== Entries supplied
import Literature.Claims.NS.Chae2007
import Literature.Claims.NS.ClayR3SupBlowupCertificate
import Literature.Analysis.FluidPDE.LerayHopf
import Literature.Barriers.NavierStokesRegularity.SupNormCalderonZygmundWitnesses
import Literature.Analysis.FluidPDE.BKMClassVorticitySupLipschitz
import Literature.Analysis.FluidPDE.NSVorticityBKMMaximal
import Literature.Analysis.FluidPDE.NSFiniteEnergySmoothProofs
import HarnessLib

/-!
# CLAIM C164 — N. Piromthan, «Finite-Time Blowup in the 3D Incompressible Navier–Stokes Equations
# from Smooth Initial Data» (Zenodo 15737494, 2025, 8 pp.)

Cell `ns-claims` (D-0090), claim **C164** (RULINGS v1.41, lead-1 g6, 2026-08-27T14:00:58Z; tail tranche
4e, census A26), typist of record `ns-claims-typist-2 g7`. TEXT OF RECORD: Zenodo record 15737494
(concept 15737493, single version, 2025-06-25), PDF sha256[:16] `3e39b6d25c4518e3`, 8 pp., PDF page =
printed page = `pages/pNNN.txt` of `run/shared/lean/pub/ns-claims/sources/Piromthan2025/` (LOCATORS v2,
ns-claims-lit-2; census pin `census/texts/Piromthan2025/`); bib `Piromthan2025`. UNREFEREED CLAIM under
adjudication — NOTHING in this file asserts a step of the paper: the claimed statement, the printed
displays and the printed inferences are `def … : Prop`; the only `theorem`s are pure-logic compositions
of the paper's own chain and the Clay (C) identification through the tree's sup-norm blow-up certificate.
The text has NO theorem / lemma environments (displays (1)–(8) only) and prints «(??)» at p.3 l.42.

## The claimed statement, as printed (p.7 l.55–65, the only formal-register sentence)
«In formal terms, we have shown: There exist smooth, compactly supported, divergence-free initial
velocity fields u0 ∈ C∞c(R³) such that the corresponding solution u(x, t) to the incompressible
Navier–Stokes equations with positive viscosity becomes singular in finite time T∗, and no extension of
the solution is possible either as a classical solution or as a weak Leray–Hopf solution satisfying the
energy inequality.» («becomes singular» = «finite-time blowup of ∥ω(t)∥L∞», p.4 l.8–9, p.5 l.34,
p.6 l.38; the Leray–Hopf clause = §5.2 p.6 l.34–94.) Typed as `ClaimedTheorem` (NEG, ℝ³, every `ν > 0`).

## Clay delta (reference `Literature/Claims/NS/ClayVariants.lean`; nearest = (C) `clayR3.Breakdown`)
Δ1 domain ℝ³ (=) · Δ2 equations (1) (=) · Δ3 force ≡ 0 (inside class (5)) · Δ4 data `C∞_c` ⊂ class (4)
(NARROWER; admissible for the ∃-statement (C)) · Δ5 solution notion: «the corresponding solution» = the
local smooth solution, typed as a finite-energy classical solution on `ℝ³ × [0,T*)` with all `L²`
Sobolev norms bounded on closed sub-slabs (`IsSol`; §5.1 works in `H^s`, §5.2 uses the energy (8)) ·
Δ6 conclusion «‖ω(t)‖_∞ blows up at T* < ∞» ⇒ (C) by the tree's vorticity sup-norm certificate
(`ClayVariants.navierStokesBreakdownR3_of_vorticitySupCertificate`: Tao's uniqueness + `L^∞_t H^k_x`
bounds of the Clay solution) — **`clay_of_claimed : ClaimedTheorem → clayR3.Breakdown` PROVED**, no Δ ·
Δ7 «positive viscosity» (every `ν > 0`; one suffices for (C)) · Δ8 EXTRA CLAUSES beyond (C): «no extension
… as a weak Leray–Hopf solution satisfying the energy inequality» (§5.2) and «no classical extension»
(§5.1) — typed inside `ClaimedTheorem` as printed (`NoLerayHopfExtension`, `NoClassicalExtension`);
(C) says nothing about weak solutions; the tree's PROVED `leray_existence_R3_holds` is the relevant
neighbour of the weak clause (recorded; conclusion-level, LETTERING RULE 12:45Z (1)).

## The printed chain (LOCATORS §1) and the typed Steps, in DEPENDENCY ORDER (TYPING-HYGIENE 11)
* Step 1 = `Step4_CZ` — (4) p.3 l.1–5 «∥∇u∥L∞ ≤ C∥ω∥L∞, for some universal constant C > 0 … derived
  from the Calderón–Zygmund kernel bound» — FIELD level (every `H^∞` divergence-free field: the class
  containing the `C∞_c` data AND every slice `u(·,t)`, `t < T`, of a class solution), junk-free `∀ M` form.
* Step 2 = `Step5_maxPrinciple` — p.3 l.9–12 «Applying the maximum principle to (2) … d/dt W(t) ≤
  ∥∇u(t)∥L∞ · W(t) + ν∥∆ω(t)∥L∞» along every class solution (`W u t = ‖ω(t)‖_∞`, right derivative).
* Step 2′ = `Step_Wcont` (rev 2) — implicit in «d/dt W(t)» p.3 l.11: `W` is continuous on `[0,T)` along
  every class solution. TRUE-type; consumed by the T* comparison.
* Step 3 = `Step45_subst` — p.3 l.13–16 «Substituting the bound ∥∇u∥L∞ ≤ CW(t), we have (5)»: the
  printed inference (4) ∧ (max. principle) ⇒ (5), typed as the implication `Step4_CZ → Step5_maxPrinciple
  → Step5`.
* Step 4 = `Step56_subst P` — p.3 l.17–36 «∥∆ω(t)∥L∞ ≤ (C′/δ(t)²)W(t) … Substituting into (5), we obtain
  (6)»: the printed inference (5) ∧ (posited Laplacian bound) ⇒ (6) (`Step5 → PositLap P → Step6 P`).
  The «thickness of the vorticity support» `δ(t)`, the geometry constant `C′`, the decay rate `α` of
  «δ(t) ∼ δ0e^{−αt}» (p.3 l.40–41, p.5 l.16–18) and the «explicitly computable» constants `A, B` and the
  largeness/smallness thresholds of (7) are POSITED, never defined or derived in print: they are the data of
  `P : Posits`, their printed laws are the named posits `PositLap P` / `PositDecay P` (posits are not steps,
  RULINGS 11:21Z (1); they enter the composition as hypotheses and are REFEREE objects).
* Step 5 = `Step67_dropping P` (solution grain) / `Step67_abs P` (rev 2, real-function grain) — p.3 l.37–48 «the second term … grows
  only polynomially, while the first term grows quadratically. For initial data where W(0) is large and
  δ(0) is small, the nonlinear term dominates. Dropping the subdominant dissipation yields a Riccati-type
  inequality (7)»: the printed inference (6) ∧ (δ-decay) ⇒ (7) AT THE REAL-FUNCTION GRAIN (TYPING-HYGIENE
  13: the passage manipulates the functions `W(t)`, `δ(t)` only; `A, B` and the thresholds fixed before the
  function), with PROVED glue `step67_of_abs : Step67_abs P → Step67_dropping P` to the solution-grain
  implication `Step6 P → PositDecay P → Step7 P` of rev 1. ((5), (6) are UPPER bounds «≤» for dW/dt; (7) is
  a LOWER bound «≥»; no display between (6) and (7).)
* Step 6 = `Step7 P` — **display (7) p.3 l.45–48** «d/dt W(t) ≥ AW(t)² − BW(t), for constants A, B > 0
  explicitly computable from C1, C2, and the rate of δ(t) decay», read with «for initial data where W(0)
  is large and δ(0) is small» (l.43): along every class solution whose datum passes the posited
  thresholds, at every `t ∈ [0,T)`.
* Step 7 = `Step_Tstar` — p.4 l.1–7 «The general solution to (7) blows up in finite time if AW(0) > B,
  with blowup time bounded above by T∗ ≤ 1/(AW(0) − B)» at the ODE grain (F15): a real function with
  right derivative `≥ AW² − BW` on `[0,T)` and `AW(0) > B` has `T ≤ 1/(AW(0) − B)` (`w` continuous on
  `[0,T)` — rev 2). TRUE-type (Riccati comparison; `log(1+x) ≤ x`; Summits-side twin
  `…Theorems.Piromthan2025Salvage.noncontinuation`, p537577).
* Step 8 = `Step43 P` — §4 p.4 l.13–37 + §4.3 p.5 l.22–34: the explicit datum «uθ(r, z) = Γχδ(r, z)»,
  `ur = uz = 0` (a `C∞_c` axisymmetric pure-swirl field — `swirl Γ χ`), «with W(0) ≳ Γ/δ0. For
  sufficiently small δ0 and large Γ, this ensures AW(0) > B»: for every `ν > 0` some member of the
  printed family is a datum of the class whose every class solution passes the thresholds of (7) with
  `A·W(0) > B`.
* Step 9 = `Step_BKM` — the local theory + Beale–Kato–Majda continuation the text presupposes («the
  corresponding solution», p.7 l.61; [1] cited p.6 l.57–58): from every datum of the class EITHER a global
  class solution exists OR a class solution on some `[0,T*)`, `T* > 0`, with `‖ω(t)‖_∞` unbounded on
  `[0,T*)`. Implicit, classical (TRUE-type for `C∞_c ⊂ H^∞` data: tree `beale_kato_majda_holds`,
  `MajdaBertozzi2002_localExistenceH3_holds`), typed as used.
* Step 10 = `Step51` — §5.1 p.6 l.1–33 «the classical solution cannot be continued in Hs past T∗»: no
  class solution on a longer slab agrees with the blow-up solution on `[0,T*)`. TRUE-type (a class
  solution on `[0,T)`, `T > T*`, has bounded vorticity on the closed sub-slab `[0,T*]`).
* Step 11 = `Step52` — §5.2 p.6 l.34–94 «∫0^{T∗}∥∇u(s)∥²L2 ds = ∞. This contradicts the energy
  inequality (8) … Therefore, the Leray–Hopf weak solution cannot be extended past T∗», typed as the
  printed inference at the conclusion level: vorticity blow-up of the class solution on `[0,T*)` ⇒ no
  global Leray–Hopf weak solution from `u₀` agrees with it on `[0,T*)`. Typist's flag: the tree PROVES
  `leray_existence_R3_holds` (a global Leray–Hopf weak solution exists from every `L²` datum); with
  weak–strong uniqueness that solution agrees with the smooth one while the latter exists — conclusion-
  level handle, never the head while an upstream consumed step fails. Records (rev 2, REF-4 (a)/(h)):
  `NoGlobalLerayHopf` (the abstract's face of the weak clause, p.1 l.10–11 — the class of the tree's
  `leray_existence_R3_holds`), `ClaimedTheoremSomeNu` (the `∃ν` face), §5.2 displays `Step52_S1 P`
  («‖∇u‖²_{L²} ≳ ‖ω‖²_∞δ³» p.6 l.63–80) and `Step52_S2` («‖ω(s)‖_∞ ≳ 1/(T∗ − s)» p.6 l.81–83, real-function
  grain) — none consumed.

COMPOSITION (PROVED, pure logic + `linarith`): `claim_of_steps (P : Posits) : Step4_CZ →
Step5_maxPrinciple → Step_Wcont → Step45_subst → PositLap P → Step56_subst P → PositDecay P →
Step67_dropping P → Step_Tstar → Step43 P → Step_BKM → Step51 → Step52 → ClaimedTheorem` — the rev-1 binder
list in the dependency order above with the continuity face `Step_Wcont` inserted (every display of the
printed chain is CONSUMED: (4) and the maximum-principle line feed (5), (5) and the Laplacian posit feed (6),
(6) and the decay posit feed (7) through the paper's own «Substituting» / «Dropping» sentences typed as
implications — the C150 `Fathi2025` pattern); `claim_of_steps_abs` = the same with the real-function grain
`Step67_abs P` as binder 5 (via `step67_of_abs`). `clay_of_claimed : ClaimedTheorem →
ClayVariants.clayR3.Breakdown` PROVED (vorticity sup-norm certificate at `ν = 1`). REVISIONS: rev 1 p537799 @
77699d9665da; rev 2 p538919 @ 42e63a06394c (CHAIR 14:28Z (1)) = `Step_Tstar` + `ContinuousOn` (in place,
REF-4 F-PASS (2) artefact fix), `Step_Wcont`, `Step67_abs` + glue, records faces; rev 3 (append-only
theorems, §G) DISCHARGES `Step51` (`step51_holds`), `Step45_subst` (`step45_subst_holds`) and `Step_Tstar`
(`step_Tstar_holds`, via the Riccati comparison `riccati_noncontinuation`) in the kernel — TRUE column.
VERDICT of record (refuter-3 g5 14:31:21Z): first failing step = `Step4_CZ`, class false lemma, by
`Summit.NavierStokesRegularity.NavierStokesRegularity.Theorems.Piromthan2025.not_Step4_CZ`.

Cell files: `claims/Piromthan2025/CARD.md` (typist-2 g7; PREDICTION sealed 2026-08-27T14:02:53Z, sha16
8a12fd8c1c2f9474 = `CARD.at-prediction.md`). WHAT THIS IS NOT: not a claim about NS regularity or
blow-up; not a claim about any author beyond the typed locator.
-/

noncomputable section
====
_Work item_
Repeat, exactly as they stand above, the lines from the line with "(a global Leray–Hopf" to the line with "Step5_maxPrinciple → Step_Wcont", both lines included.

_Task output_
  `leray_existence_R3_holds` (a global Leray–Hopf weak solution exists from every `L²` datum); with
  weak–strong uniqueness that solution agrees with the smooth one while the latter exists — conclusion-
  level handle, never the head while an upstream consumed step fails. Records (rev 2, REF-4 (a)/(h)):
  `NoGlobalLerayHopf` (the abstract's face of the weak clause, p.1 l.10–11 — the class of the tree's
  `leray_existence_R3_holds`), `ClaimedTheoremSomeNu` (the `∃ν` face), §5.2 displays `Step52_S1 P`
  («‖∇u‖²_{L²} ≳ ‖ω‖²_∞δ³» p.6 l.63–80) and `Step52_S2` («‖ω(s)‖_∞ ≳ 1/(T∗ − s)» p.6 l.81–83, real-function
  grain) — none consumed.

COMPOSITION (PROVED, pure logic + `linarith`): `claim_of_steps (P : Posits) : Step4_CZ →
Step5_maxPrinciple → Step_Wcont → Step45_subst → PositLap P → Step56_subst P → PositDecay P →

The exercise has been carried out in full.